Video shows Floyd on the ground with a police officer’s knee pressing hard into his neck. Floyd repeatedly said that he can’t breathe.

“I feel like, someone called the cops on him for, potentially, writing a bad check,” Brown said. “And he ended up dying, on camera, unarmed and in handcuffs. So, I mean, it seems like this continues to happen, every year, at some point.

“I don’t know when it will change. . . . It’s sad, man. It’s sad.”

Brown’s former teammate in Houston, defensive tackle J.J. Watt, was even more candid when speaking to reporters on Wednesday.

I think it’s disgusting,” Watt said regarding the murder of George Floyd. “I think there’s no explanation for it. . . . I just don’t see how a man in handcuffs, on the ground, who is clearly detained . . . I don’t understand how that situation can’t be remedied in a way that doesn’t end in his death. I think it needs to be addressed -- strongly, obviously. I don’t see how that situation makes any sense whatsoever. . . . It’s terrible.”

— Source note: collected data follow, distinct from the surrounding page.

/-
Copyright (c) 2026. All rights reserved.
Released under Apache 2.0 license as described in the file LICENSE.
-/
import Summits.HodgeConjecture.HodgeConjecture.Theorems.K2LiuArchLadderRungTransfer        -- ★ G6-arch asm FILE 2 (brings ★ (A∞) value files, ★ Shilov coordinate, ★ asm FILE 1)
import Summits.HodgeConjecture.HodgeConjecture.Theorems.K2LiuArchIntertwiningScalarValue   -- ★ (A∞-B) `integrand_eq`, `integral_hermOfReal_eq`, the `det(1 ∓ iX)` letters
import HarnessLib

/-!
# Crux `HLiu418`, G6-arch ASSEMBLY FILE 5: THE ONE-DIMENSIONAL ANCHORS — for EVERY `m : ℤ` the section of `I_w(s,χ_k)` with compact picture `D^m`
# and the value of `M_w(s)` on it: `c_{k,m}(s) = (1∕8)·ξ(1,0; s+1−k∕2−m, s+1+k∕2+m) = (π⁴∕2)·e^{iπ(k+2m)}·Γ₂(s+1−k∕2−m)⁻¹Γ₂(s+1+k∕2+m)⁻¹·Γ₂(2s)·4^{−2s}`

Cell `hodgecm-mathlib`, crux item hLiu418 = `stmt-HodgeConjecture-24832` (helper lane `--supports`, count-neutral).

WHY (numbers, not taste).  The ladder ★ asm FILES 2–4 climbs from an ANCHOR type where the scalar of `M_w(s)` is known by an integral.  ★ (A∞-R) gives ONE anchor per
character, the weight-`k` scalar vector `f⁰_{s,k}` (type `(0, −k)`); from it the CLEAN eigen-arrows `M₀₀ = +e₁`, `P₁₁ = −e₂` (★ S2-T on highest-weight vectors) reach only
`{λ₂ ≤ −k ≤ λ₁}`, and the other arrows straddle two types.  With the one-dimensional type `(0, m)` as anchor for EVERY `m`, the type `(k′, l′)` is reached from `(0, l′)` by
`k′` clean `M₀₀`-arrows (or from `(0, k′+l′)` by `k′` clean `P₁₁`-arrows) — no projector words are needed anywhere.  The anchor section is EXPLICIT:
`F_{k,m}(h) := f⁰_{s,k}(h) · (j(h,i)∕j(h,−i))^{k+m}`, `j(h, ±i) = det (denom h (±i·1))` (`j(h,i)∕j(h,−i) = det v_h`, the Shilov coordinate ★ `K2LiuU22ShilovCoordinate`), and
`M_w(s)F_{k,m}(1)` is Shimura's `ξ(1, 0; α, β)` with the SHIFTED exponents `α = s+1−k∕2−m`, `β = s+1+k∕2+m` (`α+β = 2s+2` unchanged), whose closed form for `re(α+β) > 3`
is ★ `xiTwo_zero_right` (general `α, β`).
* §1 `det_hermTwo_sub_I_smul_one` (`det(X − i) = −det(1 + iX)`), **`xiTwoIntegrand_mul_ratio_zpow`** (`ξ-integrand(α,β) · (det(X+i)∕det(X−i))^t = ξ-integrand(α−t, β+t)`, `t : ℤ`).
* §2 the ratio `j(h,i)∕j(h,−i)`: invariant under the Siegel parabolic on the left (`ratio_siegel_mul`), multiplied by `det u` under `k_u` on the right (`ratio_mul_kU`),
  `= det v` at `k_v` (`ratio_kU`), `= det(X+i)∕det(X−i)` at `J·n(X)` (`ratio_J_transl`).
* §3 **`isArchSiegelSection_oneDim`**, **`oneDim_kU`** (`cp F_{k,m} = D^m`), `oneDim_mul_kU` (right `K_w`-character `det u^m` on `U(J)`),
  **`archIntertwining_oneDim_one`** (`M_w F_{k,m}(1) = (1∕8)·ξ(1,0; s+1−k∕2−m, s+1+k∕2+m)`, all `s`), `archIntertwining_oneDim_kU` (`M_w F_{k,m}(k_u) = det u^m · M_w F_{k,m}(1)`).
* §4 **`oneDim_anchor`** — `re s > ½`: `∃ F ∈ I_w(s,χ_k)` with `cp F = D^m` and `cp M_w(s) F = c_{k,m}(s) • D^m`, `c_{k,m}(s)` the closed form above — the anchor triple of
  ★ asm FILE 2 `ladder` ∕ FILE 4 `ladder_pair` at the type `(0, m)` (`m = −k` is ★ `anchor`).
References: [Shimura1982, (1.16), (1.25), (1.31), Case II, m = 2]; [Shimura1997, §16.4]; [LeeZhu1998, §5]; [Knapp1986, Ch. VII §1].
HONEST LABEL: HC_CM is proved only modulo the 7 printed citations (2 remaining named inputs: hLiu418 = stmt-HodgeConjecture-24832,
h413 = stmt-HodgeConjecture-24833) until rung 0 closes; count-neutral helper, closes no socket.
-/

set_option autoImplicit false
set_option linter.dupNamespace false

Watt is right. Brown is right. George Floyd was killed, on camera, by police. In theory, it can happen to any of us. In practice, it happens much more frequently to minorities. Indeed, for every video that emerges of an African-American suspect being injured or worse by police, there are multiple videos that land on social media of white suspects engaging in aggressive behavior toward police that doesn’t result in guns being fired or knees being buried into necks.

It needs to change. The more that people in positions of power and influence scream for change, hopefully it will.

That change begins by making the persons who killed George Floyd answer for their actions in court, and pay their debt to society, if/when convicted, by spending a fair and appropriate amount of time behind bars.